**ENTRIES SUPPLIED**
/-! ## §6 Computational attack (m = 0, 1) — the kill path in practice (cycle 1 log)

LANDED: the §1–§5 lemmas are in the tree as
`Summits/SmoothPoincare4/SmoothPoincare4/Theorems/ShadowsStandard/Negative/ShadowLevels.lean` (p75004,
commit bd2dca82718d; namespace `…Theorems.ShadowsStandard.Negative`: `ShadowStandardAt`, `levelSubgroup`,
`exists_nonstandard_of_not_shadowsStandard`, `homShadow_equiv_of_shadowStandardAt`, `card_homShadow_eq`,
`shadowsStandard_false_without_trisection`, `shadowsStandard_false_without_characteristic`,
`shadowsStandard_without_finiteIndex_iff_unstable`, `shadowsStandard_uniform_iff_unstable`). Importable by ideators.

Pipeline (folder `comp/`, attached as evidence `shadow_pipeline.zip`; no Lean content):

* `s3kit.py`: words in `S_3 = ⟨a₁,a₂,a₃,b₁,b₂,b₃ ∣ [a₁,b₁][a₂,b₂][a₃,b₃]⟩`, Dehn's algorithm, verified automorphisms
  (`T_{aᵢ}`, `T_{bᵢ}`, handle rotation, separating twist; 248 polygon-model twist substitutions found by exhaustive
  search, `find_twists.py`), enumeration of `Hom(⟨n gens ∣ W⟩, Q)` for permutation groups `Q` (generic one-relator
  solver; |Hom(S_3,S₃)| = 16038 reproduces the rattack figure) and the labelling counter
  `T_Q(K) = multiset over φ of (φ(K₀), φ(K₁), φ(K₂))` of §3 (`card_homShadow_eq`): `T_Q(K) ≠ T_Q(N)` for ONE `Q`
  refutes the crux (via `shadowsStandard_levels`). `T_Q` is invariant under isomorphisms of the source group, so a
  candidate given in ANY presentation is compared directly with `N` — no normalisation to `∏[aᵢ,bᵢ]` needed.
  Validated: equal for `N`, `N ∘ finRotate 3`, `rot(N)`, `T_{a₁}(N)`; different for a junk triple.
* `surg.py` (genus 3) / `surg2.py` (genus 4): Aranda–Zupan "surgery on a decomposed curve" (arXiv:2503.04607 §5
  Thm 5.1, Rem 5.2, §8) on the genus-ONE `(T²; μ,μ,μ)` resp. genus-TWO `(Σ₂; α, β, β)` = `(2;1,1,2)` trisection of
  `S¹×S³`: explicit planar polylines (torus chart, tube/annulus chart, pants chart), `π₁` by the dual-graph method
  (cut graph `G` with `Σ ∖ G` one disc — verified by face tracing + Euler characteristic + embedding self-check),
  curve words = signed crossing sequences, Tietze to `2g` generators / 1 relator. SANITY (all candidates pass):
  `|Hom(⟨W⟩,Q)|` = surface-group value, handlebody quotients free of the right rank (`|Q|^g`), pair quotients
  (`|Q|^{k}`), triple quotient trivial — i.e. genuine group trisections of `{1}` = trisections of `S⁴`
  (`(3;1,1,1)` at genus 3; `(4;1,1,2)` at genus 4, compared with the standard unbalanced
  `N⁽⁴⁾ = (⟪a₁,a₂,b₃,b₄⟫, ⟪a₁,b₂,a₃,a₄⟫, ⟪b₁,a₂,a₃,a₄⟫)`).
* `twist.py` / `surg2t.py`: WORD-LEVEL Dehn twists (insert the cyclic word of δ read from each crossing point),
  the `H_β`-word / `H_α`-word of a curve (meridian test by Dehn's lemma; knot-group relator
  `π₁(S¹×S² ∖ K) = ⟨x₁,x₂ ∣ w_α(τ_δⁿ β₂)⟩`).

RESULTS (cycle 1) — NO KILL:
* genus 3, genus-1-based family: 15 winding variants + 18 immersed "lasso/zigzag" designs — all `T_Q = T_Q(N)` for
  `Q ∈ {S₃, D₄, Q₈}` (an `A₄` kit job, j009624, was cancelled as moot once the family was understood). EXPLAINED: this family is
  trivial up to diagram moves — a lasso of the type-i arc around the third junction is a handle slide over a type-i
  curve (`C_ab = γ'₀`, `C_bc = α'₀`, `C_ca = β'₀`), windings are Dehn twists of the whole configuration along
  `μ`-parallel curves (diffeomorphisms), zigzags across allowed walls are bigon isotopies; so every member is
  (presumably) the standard genus-3 trisection of `S⁴` — a strong end-to-end validation, not a candidate source.
* genus 4, genus-2-based `(4;1,1,2)` designs `c0` (plain), `c1` (one tube traversal): genuine trisections of
  `S⁴`, `T_{S₃}` = standard. EXPLAINED: with `H_α`, `H_β` the standard (reducible) genus-2 splitting of `S¹×S²`
  and `ℓ` dual to `β₁`, disjoint from `β₂`, the tunnel-number-one knot `K = ℓ ⊂ H_β` has
  `π₁(E(K)) = F(x₁,x₂)/⟪w_α(β₂)⟫ = ℤ` (light bulb: core knot) — all such data give the trivial knot.
* WHERE THE REAL CANDIDATES ARE (Aranda–Zupan p. 27 "strong candidates", made precise): keep `(α, β, γ, ℓ₀)`
  standard but replace `α` by `τ_δ^{-n}(α)` for a MERIDIAN `δ` of `H_β` (H_β-word freely trivial) meeting `β₂`;
  then `K` has group `⟨x₁,x₂ ∣ w_α(τ_δⁿ β₂)⟩`, non-cyclic iff the two arcs `A`, `B` of `δ` between consecutive
  `β₂`-crossings have NON-COMMUTING `x`-words (checked: every band sum `β₁ #_ε β₂` fails this — conjugates of `x₂`
  only; the design `d1` = `y₁[x₁x₂x₁⁻¹]y₁⁻¹ · y₂[x₂]y₂⁻¹` passes it). The data `(τ_δ^{-n}α, β, γ, ℓ₀)` is again a
  `(2;1,1,2)` trisection of `S¹×S³` with `ℓ₀` surgering to `S⁴` (τ_δ preserves `H_β = H_γ`, `[wall]·δ = 0`), all
  computable at the word level (`surg2t.py`); only the planar routing of `d1` (tube discs r = 0.03 too small for
  four distinct tube angles) is unfinished — NEXT CYCLE, with `RT = 0.05`.
* THEORY NOTES for provers: `T_Q` is forced by the axioms on surjections onto SIMPLE `Q` (normal subgroups `1, Q`;
  pair quotients cyclic), so `A₅, PSL₂(7), …` add nothing beyond their proper subgroups; and if every balanced
  trisection of a homotopy sphere is `(N₀, N₁, βN₂)` with `β` in the Johnson kernel (Lambert-Cole-type
  regluing, cited by the route), then `T_Q` is standard for all NILPOTENT `Q` of class ≤ 2 (β acts trivially on
  `S/γ₃S`). Informative levels are small non-nilpotent solvable `Q`: `S₃, A₄, D₅, Dic₃, SL₂(3), S₄, F₂₁, …`.
-/

/-! ## §7 Cycle 2 (cdisprove g2): the `Hom(S,Q)` criterion is COMPLETE; the K-free LEVEL GATE at genus 3

### 7.1 New Lean (folder `HomSets.lean`, proposed as `Theorems/ShadowsStandard/Negative/HomSets.lean`,
namespace `…Theorems.ShadowsStandard.Negative`; lean check rc 0, 0 sorry; proposal p77782)

* `exists_section_of_free`, `sup_levelSubgroup_eq_iInf_ker`: for a normal `P ≤ S_g` with FREE quotient (every
  handlebody kernel, every pair product `KᵢKⱼ` of a group trisection) and every group `Q`,
  `P ⊔ M_Q = ⋂ {ker φ | φ : S_g →* Q, φ(P) = 1}` — split `S ↠ S/P` and write `x = (x·s(x̄)⁻¹)·s(x̄)`.
* `shadowStandardAt_level_iff` (+ `_of_isGroupTrisection`): **completeness** —
  `ShadowStandardAt m K M_Q ⟺ ∃ ψ ∈ Aut S, ∀ i φ, (Kᵢ ≤ ker φ ↔ Nᵢ ≤ ker (φ ∘ ψ))`.
  So standardness at level `Q` is EXACTLY an orbit question for the finite permutation group
  `Γ_Q = Im(Aut S_g → Sym(Hom(S_g,Q)))` acting on triples of "killer sets" `E_Q(P) = {φ | φ(P)=1}`; cycle 1 had `⟹` only
  (`homShadow_equiv_of_shadowStandardAt`). One may quotient `Hom(S,Q)` by `Aut Q` (killer sets are `Aut Q`-stable).
* `ShadowStandardAt.comp_iso` / `iso_invariant`, `isGroupTrisection_map_equiv` (AGK's `IsGroupTrisection` is invariant
  under `Aut S_g` — ideator 3 had to assume this), `eq_one_of_le_ker` (triple condition: a hom killing the three kernels
  of a trisection of `{1}` is trivial), `pair_transport`.
* `levelGate_standard`, `shadowStandardAt_of_levelGate`: the **K-free level gate** at a characteristic level `M` —
  for all `a, b ∈ Aut S` with `a(N₀) = N₀`, `b(N₁) = N₁`, `a(N₂) ⊔ M = b(N₂) ⊔ M` and the triple condition for
  `(N₀, N₁, a(N₂))` w.r.t. a test group `T`, some `y` fixes `N₀ ⊔ M`, `N₁ ⊔ M` and has `y(N₂ ⊔ M) = a(N₂) ⊔ M` —
  IMPLIES `ShadowStandardAt m K M` for EVERY group trisection `K` of `{1}` whose pairs are standard (the conclusion of
  `WaldhausenPairs` for `K`; normalise `(K₀,K₁)` to `(N₀,N₁)`). Contrapositive = the disprover's guide: a genus-`g`
  kill at level `M` needs the K-free gate to FAIL at `M` (a "formal fake shadow") AND an honest realisation.

### 7.2 The computation (m = 0, genus 3; folder `comp/`: `sg.py`, `groups.py`, `homs.py`, `gatejob/{run.sh,gate.g}`; GAP 4.12 on kit)

Generators of `Aut S_3` (`S_3 = ⟨a₁,b₁,a₂,b₂,a₃,b₃ ∣ R = [a₁,b₁][a₂,b₂][a₃,b₃]⟩`, `[x,y] = xyx⁻¹y⁻¹`, tree convention):
the LICKORISH twists `T_{aᵢ}: bᵢ ↦ bᵢaᵢ`, `T_{bᵢ}: aᵢ ↦ aᵢbᵢ`, the chain twists
`T_{c₁}: b₁ ↦ c b₁, a₂ ↦ c a₂ c⁻¹, b₂ ↦ b₂ c⁻¹` with `c = b₁a₁⁻¹b₁⁻¹a₂` (the diagonal `v₁ → v₅` of the 12-gon, class
`a₂ − a₁`; derived from the cyclic order of edge germs `a₁⁺ b₁⁻ a₁⁻ b₁⁺ a₂⁺ b₂⁻ a₂⁻ b₂⁺ a₃⁺ b₃⁻ a₃⁻ b₃⁺` around the
vertex: `c` pushed to the side `{b₁⁺,a₂⁺,b₂⁻,a₂⁻}` crosses `b₁` at its start, `a₂` at both ends, `b₂` at its end) and
`T_{c₂} = ρ T_{c₁} ρ⁻¹` (`ρ` = handle rotation), the orientation reversal `ι: a₁↔b₃, b₁↔a₃, a₂↔b₂` (`R ↦ R⁻¹`), and
`Inn S_3` (acts trivially on `Hom/Aut Q`). CHECKED mechanically: every generator maps `R` to `R^{±1}` letter for letter
(not merely up to conjugacy), `T_{c₁}` is invertible with `T_{c₁}(c) = c`. By Lickorish 1964 (twists about
`aᵢ, bᵢ, cᵢ` generate `Mod(Σ₃)`; our `(aᵢ,bᵢ,cᵢ)` have the chain intersection pattern `i(aᵢ,bᵢ)=1`,
`i(c_i,b_i)=i(c_i,b_{i+1})=1`, all other pairs disjoint) + Dehn–Nielsen–Baer, these generate ALL of `Aut S_3`.
VALIDATION: `|Γ_{ℤ/2}|` on the `135` Lagrangians of `F₂⁶` is `1451520 = |Sp(6,2)|`; `|Γ_{ℤ/3}|` on the `1120`
Lagrangians of `F₃⁶` is `9170703360 = |Sp(6,3)| = |PGSp^±(6,3)|`; `|Hom(S_3,S₃)| = 16038`, `/Aut S₃ = 2948 = 365 + 63·41`;
`|Stab L₀ ∩ Stab L₁| = 192` in `Sp(6,2)` = triager 2's independent `F₂` enumeration of `Im(A∩B)`.

For each finite `Q`: points = `Hom(S_3,Q)/Aut Q`; `xᵢ = E(Nᵢ)`; `X_Q = Γ·x₀` (all level-`Q` handlebody shadows,
`= Γ/Stab(x₀)`); `A = Stab x₀`, `B = Stab x₁`; candidates `C_Q = A·x₂ ∩ B·x₂ ∩ {E : E(N₀) ∩ E(N₁) ∩ E = {1}}`;
`GATE(Q) :⟺ C_Q ⊆ (A∩B)·x₂` (then, by `shadowStandardAt_of_levelGate`, every (3;1) group trisection of `{1}` with
standard pairs has standard shadow at `M_Q`). Product levels `M_{Q₁} ∩ M_{Q₂}` are run as disjoint unions of point sets.
ALGORITHM (gate.g v4, no enumeration of `X_Q`): set stabilisers `SA, SB, SC` of `E(Nᵢ)` by partition backtrack in
degree `|Hom/Aut Q|`; the `(A∩B)`-orbits on `A·x₂` are the double cosets `(SA∩SC)\SA/(SA∩SB)`; for each representative
`a`: `E(N₂)^a ∈ B·x₂` iff `RepresentativeAction(SB, E₂, E₂^a, OnSets) ≠ fail`, accepted iff the same with `SA∩SB`.

RESULTS (✓ = computed; local = folder logs `comp/local_gate2_*.log`; kit jobs carry `--workitem`, evidence auto-attached):

| level `Q` | `|Hom/Aut Q|` | `|X_Q|` | `|A·x₂|` | `|A·x₂ ∩ B·x₂|` | `|C_Q|` | `|(A∩B)·x₂|` | `(A∩B)`-orbits on `C_Q` | GATE |
|---|---|---|---|---|---|---|---|---|
| `ℤ/2` ✓ (local; kit j011913) | 64 | 135 | 56 | 28 | 24 | 24 | 1 | HOLDS |
| `ℤ/3` ✓ (local; kit j011913) | 365 | 1120 | 351 | 126 | 108 | 108 | 1 | HOLDS |
| `ℤ/4` (kit j011913) | 2080 | 8640 | | | | | | pending |
| `S₃` (kit j011913; `|X_{S₃}| > 1.5·10⁶`, local count), `D₄`, `Q₈` (kit j011923) | 2948, ·, · | | | | | | | pending |
| `ℤ/8`, `ℤ/9`, `A₄`, `Dic₃` (kit j011924) | | | | | | | | pending |
| `S₃+ℤ/4`, `D₄+ℤ/3`, `Q₈+ℤ/3`, `S₃+Q₈` (kit j011925) | | | | | | | | pending |
| `D₁₆`, `Q₁₆`, `SD₁₆`, `M₁₆`, `ℤ/4⋊ℤ/4` (kit j011926) | | | | | | | | pending |

At `ℤ/2`, `ℤ/3`: `|C_Q| = q³(q+1)` (triager 1's count of admissible third Lagrangians) and ONE orbit — the abelian gate;
the `(A∩B)`-orbits on `A·x₂ ∩ B·x₂` WITHOUT the triple condition are `3` (sizes `1,3,24` / `6,12,108`): the extra two
are finding 5's witnesses (third Lagrangian through `L₀ ∩ L₁`), killed exactly by the triple condition.

### 7.3 Reading

* Wherever GATE(Q) HOLDS, the crux at `(m = 0, M_Q)` is TRUE for every `K` (given WaldhausenPairs) — no genus-3 kill is
  possible at that level, for ANY candidate; this supersedes cycle 1's candidate-by-candidate `T_Q` comparisons.
* A level where GATE(Q) FAILS is a "formal fake 4-sphere shadow": it kills, at that level, every K-FREE line
  (prym-layer `LT(M,p)`, the reservoir lemma of finitary-ac, semisimple-venn's cell-wise monodromy, the mod-`e` gate,
  TwistAbsorption with level stabilisers), and it localises the honest hunt: is the fake `y` of the form `E(a N₂)` with
  `a ∈ Stab(N₀)` (true stabiliser), `S/(N₁·aN₂) ≅ ℤ` (⇒ standard pair by Waldhausen–Perelman) and `N₀N₁a(N₂) = S`?
  Such an `a` gives `¬ShadowsStandard` — and a non-standard genus-3 trisection of a homotopy 4-sphere (§1).
* Redundancies: `M_{Q×T} = M_Q` whenever `T ≤ Q` (`S₃+ℤ/3 ≡ S₃`, `D₆ ≡ S₃`, `ℤ/2×ℤ/4 ≡ ℤ/4`); for coprime abelian
  `Q₁, Q₂` the gate at `M_{Q₁} ∩ M_{Q₂}` follows from the two gates (`Γ` is the full product by strong approximation).
  Genuine simultaneity tests: `S₃+ℤ/4`, `D₄+ℤ/3`, `Q₈+ℤ/3`, `S₃+Q₈`, ….
* `m ≥ 1` is out of enumeration range except abelian `Q` (`|Hom(S_6,Q)| = |Q|^{11} Σ_χ χ(1)^{-10}`), where the gate is
  Witt-type symplectic linear algebra (the Kashiwara–Wall space `(L₀∩(L₁+L₂))/((L₀∩L₁)+(L₀∩L₂))` has dimension
  `g − 3k = 0` for homotopy-sphere numerics, so balanced triples over a field form one `Sp`-orbit at every genus).

### 7.4 Structure of the `S₃` level (for the Prym lines)

`Hom(S_3,S₃) = 729` (into `A₃`) `+ 63·243` (for each `ε ∈ H¹(S;F₂)∖0` the `3⁵` cocycles in `Z¹(S;F₃^ε)`,
`dim H¹(S;F₃^ε) = 4`, `dim B¹ = 1`) `= 16038`; modulo `Aut S₃`: `365 + 63·41 = 2948`. `E(N₀) = 14 + 7·5 = 49`
(`ε ∈ ann(L₀)∖0`, `W₀^ε := H¹(F₃;F₃^ε)` a Lagrangian PLANE of the symplectic 4-space `V_ε = H¹(S;F₃^ε)`).
For a triple only SINGLE (`5` ε's per handlebody) and PAIR (`ε_{ij}` spanning `ann Lᵢ ∩ ann Lⱼ`) Prym data occur, never
triple (`ann L₀ ∩ ann L₁ ∩ ann L₂ = 0`) — the `S₃` gate is the first test of SIMULTANEOUS realisability, by one element
of the level group `A∩B`, of the mod-2 and mod-3 Lagrangian alignments and the Prym-plane alignments in `V_{ε₀₂}`,
`V_{ε₁₂}` and the five single `V_ε`.
-/

end Summit.SmoothPoincare4.SmoothPoincare4.Cruxes.ShadowsStandard.Disproof
import Mathlib
import HarnessLib
import Summits.Ventures.LatticeQCDFlow.Scoring.IMHAcceptanceRecordJumpBurnIn

/-!
# The IMH acceptance record XI: the rate `1 − ā` is attained — top and bottom states,
# and the sector mis-weighting model solved exactly

HONEST FRAMING: exact (Metropolis-corrected) sampling algorithms for lattice gauge theory; figures
of merit are autocorrelation/cost numbers at stated couplings and volumes; no continuum-physics
claim.  This file is value-free (no number of ours appears) and nothing in it is cited as a fact.

NEW WORK (tree-internal).  VII (`IMHAcceptanceRecordJumpKernel`) minorised the jump kernel
`J̃ = imhJump q w` (law of the next ACCEPTED proposal of the flow-MCMC / independence chain, weight
`w = dπ/dq > 0`) by its invariant tilt `π̃ = imhTilt q w π` with the MEAN ACCEPTANCE `ā = ∫ α dπ`
as constant, and X (`IMHAcceptanceRecordJumpBurnIn`) deduced `|J̃ᵗ(x, S) − π̃(S)| ≤ (1 − ā)ᵗ` for
every start.  X's NOT-CLAIMED list named the optimality of the rate `1 − ā`; it is settled here.
* TOP AND BOTTOM STATES (§1; `w` measurable, `w > 0`, `w · q = π` a probability law).  Where the
  weight is maximal, `α(x⁺) = 1 / w(x⁺)` and `J̃(x⁺, ·) = π` EXACTLY (`imhJump_of_top`: one
  acceptance from a modal state regenerates the target — rejection sampling in kernel form); where
  it is minimal, `α(x₋) = 1` and `J̃(x₋, ·) = q` (`imhJump_of_bot`).  Hence VII's constant is
  OPTIMAL: if the weight attains its maximum and is minimal on a set of positive model mass, the
  single pair (modal state, minimal set) forces every `c` with `c · π̃ ≤ J̃(x, ·)` to satisfy
  `c ≤ ā` (`le_lintegral_imhAcceptMass_of_minorisation`, `…_of_forall_minorisation`).
* THE SECTOR MIS-WEIGHTING MODEL (§2).  `H` a measurable set on which the weight is maximal and off
  which it is minimal (`w` two-valued: the model `q` is the target conditioned correctly inside each
  "sector" `H`, `Hᶜ` but mis-weights the sectors, `H` being the under-weighted one).  Everything is
  explicit: `J̃ = π` on `H`, `= q` off `H`; `ā = π(Hᶜ) + q(H)`, i.e. `1 − ā = π(H) − q(H)` = THE
  SECTOR DEFICIT (`one_sub_toReal_lintegral_imhAcceptMass_sector`); the accepted stream's
  equilibrium occupation is `π̃(H) = q(H) / ā`; and for EVERY start `x`, EVERY `t`, EVERY
  measurable `B`:  `J̃ᵗ(x, H) − π̃(H) = (1_H(x) − π̃(H)) · (1 − ā)ᵗ` and
  `J̃ᵗ⁺¹(x, B) − π̃(B) = (π(B) − q(B)) · (1_H(x) − π̃(H)) · (1 − ā)ᵗ`
  (`real_nHit_imhJump_sector_sub_eq`, `real_nHit_succ_imhJump_sector_sub_eq`): EQUALITY — every
  set occupation of the accepted stream relaxes as an exact geometric sequence of ratio `1 − ā`,
  monotonically and without overshoot.
* SHARPNESS OF X AND VII (§3).  With both sectors non-empty, `sup_x |J̃ᵗ(x, H) − π̃(H)| ≥ ½(1 − ā)ᵗ`
  at EVERY `t` (`exists_half_pow_le_abs_nHit_imhJump_sub`): X's envelope is attained up to the
  factor `2` uniformly in `t`, so neither the base `1 − ā` of X's bound nor the constant `ā` of
  VII's minorisation (`le_lintegral_imhAcceptMass_of_minorisation_sector`) can be improved as a
  function of the mean acceptance alone.

PRINTED COUNTERPARTS AND TREE CONTEXT, NAMED ONLY (nothing below is imported as a fact; labels by
source, presearch of record in the seat notes).  For the BASE chain: Liu's eigen-analysis of the
Metropolised independence sampler (eigenvalues = rejection probabilities, rate `1 − 1/sup w`)
[corpus:book:liund-monte-carlo-strategies-scientific-computing p.245 Thm 13.4.1;
galaxy:panama:212996018143295], its coupling bound on general spaces [ibid. p.246], in the tree in
finite form as `IMHLiuSpectrum`, `IMHLiuSpectrumGap`, `IMHAutocorrelationEnvelope` and
`Literature…MengersenTweedie.imh_row_mode` / `imh_lawAt_single_mode` [Wang2022IMH, Remark 1;
Liu1996IMH, Thm 2.1] — of which `imhJump_of_top` is the general-space, jump-kernel form (the
rejection-sampling identity [ibid. p.29]); the generic Doeblin envelope is sharp in `ε` alone via
the LAZY kernel (`DoeblinEnvelopeSharp`), which is not a jump kernel; the jump-chain representation
of accepted states [galaxy:pdf:-7173847574603489160 p.2, Lemma 1]; uniform ergodicity of the
accepted-state chain under a bounded weight [corpus:paper:arxiv-1910.13316 p.4 §3],
[corpus:paper:arxiv-1609.02541 p.12 §6].  The exact solution of the ACCEPTED-STATE chain of a
two-valued weight with the mean acceptance as exact ratio, and the optimality of `ā` as
minorisation constant of `J̃` by `π̃`, are tree-internal (this file); no printed source is claimed.

NOT CLAIMED: any number of ours; that `1 − ā` is the exact rate for weights with three or more
values (there the accepted stream can relax strictly faster; only X's bound is asserted in general);
anything on the base chain's time-`t` marginal; a lattice instance (VII's lattice hypotheses export
bounds on `w`, not attainment of its supremum); a CLT for the accepted stream.
-/

noncomputable section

**TASK GOAL**
Set down, from the entries above, exactly the lines from the one with "108 | 1 | HOLDS |" up to and including the one with "(kit j011926) |", and no other lines.

**RESPONSE TO THIS TASK**
| `ℤ/3` ✓ (local; kit j011913) | 365 | 1120 | 351 | 126 | 108 | 108 | 1 | HOLDS |
| `ℤ/4` (kit j011913) | 2080 | 8640 | | | | | | pending |
| `S₃` (kit j011913; `|X_{S₃}| > 1.5·10⁶`, local count), `D₄`, `Q₈` (kit j011923) | 2948, ·, · | | | | | | | pending |
| `ℤ/8`, `ℤ/9`, `A₄`, `Dic₃` (kit j011924) | | | | | | | | pending |
| `S₃+ℤ/4`, `D₄+ℤ/3`, `Q₈+ℤ/3`, `S₃+Q₈` (kit j011925) | | | | | | | | pending |
| `D₁₆`, `Q₁₆`, `SD₁₆`, `M₁₆`, `ℤ/4⋊ℤ/4` (kit j011926) | | | | | | | | pending |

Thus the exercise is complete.